Interestingly, Sweden’s central bank moved their rates from negative territory back to zero, becoming the first to end this policy. Sweden’s central bank highlighted expected inflation closer to its 2% target and potential adverse impact from negative rates as the main reasons for the move.
Investment predictions is a difficult game
Last December, we created a chart showing the predictions made by several major institutions for where they thought the S&P 500 would end 2018.
As the chart shows, most predictions shown were off by 10% or more with all of the predictions being much more optimistic than what occurred in 2018.
For 2019, we simply added to the chart with their updated predictions for 2019. Not surprisingly, most predictions were pretty far off the mark again; however, this time most all were more pessimistic than what occurred in 2019.
For us, this highlights a few different thoughts. First and foremost, while we know there are no guarantees when it comes to investing, we would argue against basing your investment strategy on predictions. This aligns with the sage advice of Warren Buffett, who said “Forming macro opinions or listening to the macro or market predictions of others is a waste of time.” This is simply because there are too many unknowns and variables throughout the year that cause markets to react and change – things that are likely unknowable when the predictions are made.
Similarly, it highlights the risks of simply following one prediction over another. For example, not to pick on any one institution, but let’s say that you followed Bank of Montreal and changed your asset allocation decisions based upon their prediction. Compared to actual results, their predictions were high for 2018 and low for 2019; we can check back in a year to see if they were right or not for 2020.

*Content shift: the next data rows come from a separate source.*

import Mathlib
import HarnessLib

/-!
# `WakeRatchet.TailRatchet` (stmt-NavierStokesRegularity-21808), door D4′ — the SELF-DRAIN peak-delay lemma

Def-free support lemmas (`--supports stmt-NavierStokesRegularity-21808`) for the one estimate left on door D4′ of the
refutation of `TailRatchet`: the post-firing bound (D) `WakeRatchetDyadicPostFiring.DyadicCauchyPostFiringBound`, which
the tree reduces (`WakeRatchetDyadicPostFiring.cauchyPostFiringBound_of_unimodal`, p840254) to UNIMODALITY (U) and the
PEAK DELAY (R′) of the one-shell non-negative dyadic cascade `Ẋₙ = Λⁿ⁻¹Xₙ₋₁² − ΛⁿXₙXₙ₊₁` (`uₙ := ΛⁿXₙ` solves the
shift-invariant lattice `u̇ₙ = Λuₙ₋₁² − Λ⁻¹uₙuₙ₊₁`).

THE MECHANISM RECORDED HERE (self-drain): a shell that keeps the renormalised level `uₖ(τ)(T−τ) ≥ c` on a time window
`[t, p]` FEEDS ITS OWN DRAIN — the shell above obeys `u̇ₖ₊₁ ≥ Λuₖ²/2` as long as the look-ahead product is small
(`ΛXₖ₊₁Xₖ₊₂ ≤ Xₖ²/2`), hence `uₖ₊₁(τ) ≥ (Λc²/2)((T−τ)⁻¹ − (T−t)⁻¹)` (`drain_buildup`), and then the drain
`Λ⁻¹uₖuₖ₊₁ ≥ (c³/2)(T−τ)⁻¹((T−τ)⁻¹ − (T−t)⁻¹)` integrates to `(c³/2)(x − 1 − log x)/(T−t)`, `x = (T−t)/(T−p)`, while a
feed bounded by `F` contributes at most `F(p−t)`.  So if the shell has not come down by time `p` (`uₖ(t) ≤ uₖ(p)`):
`(c³/2)(x − 1 − log x) ≤ F(p−t)(T−t)` (`level_cost_le_feed`) and `T − t ≤ (2 + 4F(T−t)²/c³)(T − p)`
(`remaining_time_le`).  For the cascade (`dyadic_peak_delay_bottom_shell`): at the BOTTOM of the rising chain (shell
`k−1` already non-increasing on `[t,p]`, type-I `Λᵏ⁻¹Xₖ₋₁(t)(T−t) ≤ K` at the initial time), a shell holding level `c`
with small look-ahead is past its last rise within `x ≤ 2 + 4ΛK²/c³` of the self-similar clock — the quantitative form of
«drain overtakes feed once the shell below decays», to be iterated up the rising chain for (R′).

NUMERICAL STATUS of the hypotheses along the one-shell blow-up (this session, pure-python RK4, shells 4…44, evidence
CENSUS-21808-leafhand4-g20.md): at `Λ = 1.5 / 1.3 / 1.15` every shell is unimodal with ordered peaks, the renormalised
level is non-decreasing from first firing (`c₀ = 1/(2(Λ+Λ⁻¹))`) to the peak, the look-ahead ratio
`max ΛXₖ₊₁Xₖ₊₂/Xₖ²` on `[firing, peak]` is `0.30 / 0.16 / 0.09 < 1/2`, and exactly 3 shells are rising at level `≥ c₀`
when a shell fires (chain length 3); the peak delay is `log((T−s)/(T−p)) = 0.82 / 0.49 / 0.25`.

HONEST FRAMING: MODEL lattice ODEs (the scalar dyadic member of Tao 2016 §1.2/§4); elementary real analysis; (U), (R′),
(D) are NOT proved here, stmt-21808 is neither proved nor refuted, no stub of skeleton d00b85951d7c is closed; rung 0.
-/

noncomputable section

set_option linter.dupNamespace false

namespace Summit.NavierStokesRegularity.NavierStokesRegularity.Theorems

namespace WakeRatchetPeakDelaySelfDrain

open Set

/-- `x ≤ 2(1 + β)` as soon as `x − 1 − log x ≤ β` (`x > 0`; via `log x ≤ x/2`, from `log y ≤ y − 1` at
`y = x/2` and `log 2 ≤ 1`). [folklore] -/
theorem le_of_sub_log_le {x β : ℝ} (hx : 0 < x) (h : x - 1 - Real.log x ≤ β) : x ≤ 2 * (1 + β) := by
  have h1 : Real.log (x / 2) ≤ x / 2 - 1 := Real.log_le_sub_one_of_pos (by positivity)
  have h2 : Real.log 2 ≤ 2 - 1 := Real.log_le_sub_one_of_pos (by norm_num)
  have h3 : Real.log (x / 2) = Real.log x - Real.log 2 := Real.log_div hx.ne' (by norm_num)
  linarith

Rather than making these predictions, we would instead suggest following a few fundamental investing concepts including: 1) holding a portfolio where the risks and returns align with your risk tolerance, 2) keeping investment costs low, 3) having a tax-efficient approach, 4) investing for the long term, understanding there will be ups and downs along the way. We know there are more exciting ways to invest money; we just believe these concepts provide the best chances for success.
Finally, we would be remiss if we didn’t add the obvious joke that even in the year 2020, we don’t have perfect "20/20 vision" to predict the future. (ba dum tsss)
Source: Morningstar, Russell benchmarks shown, past performance is not indicative of future results
US equity markets continued to move higher during the fourth quarter. Multiple indexes reached new highs on several occasions as talk of a recession seems to be on hold at this point.
From a market cap standpoint, large cap growth continued to outpace their small cap counterparts for the quarter and for the year. Similarly, from a style standpoint, growth stocks beat small stocks both in the large cap and small cap stocks across the capitalization spectrum.
There were several reasons for the perceived optimism across US stocks. For one, there appears to be a thawing in the trade war between the US and China, potentially removing some of the uncertainty that has existed.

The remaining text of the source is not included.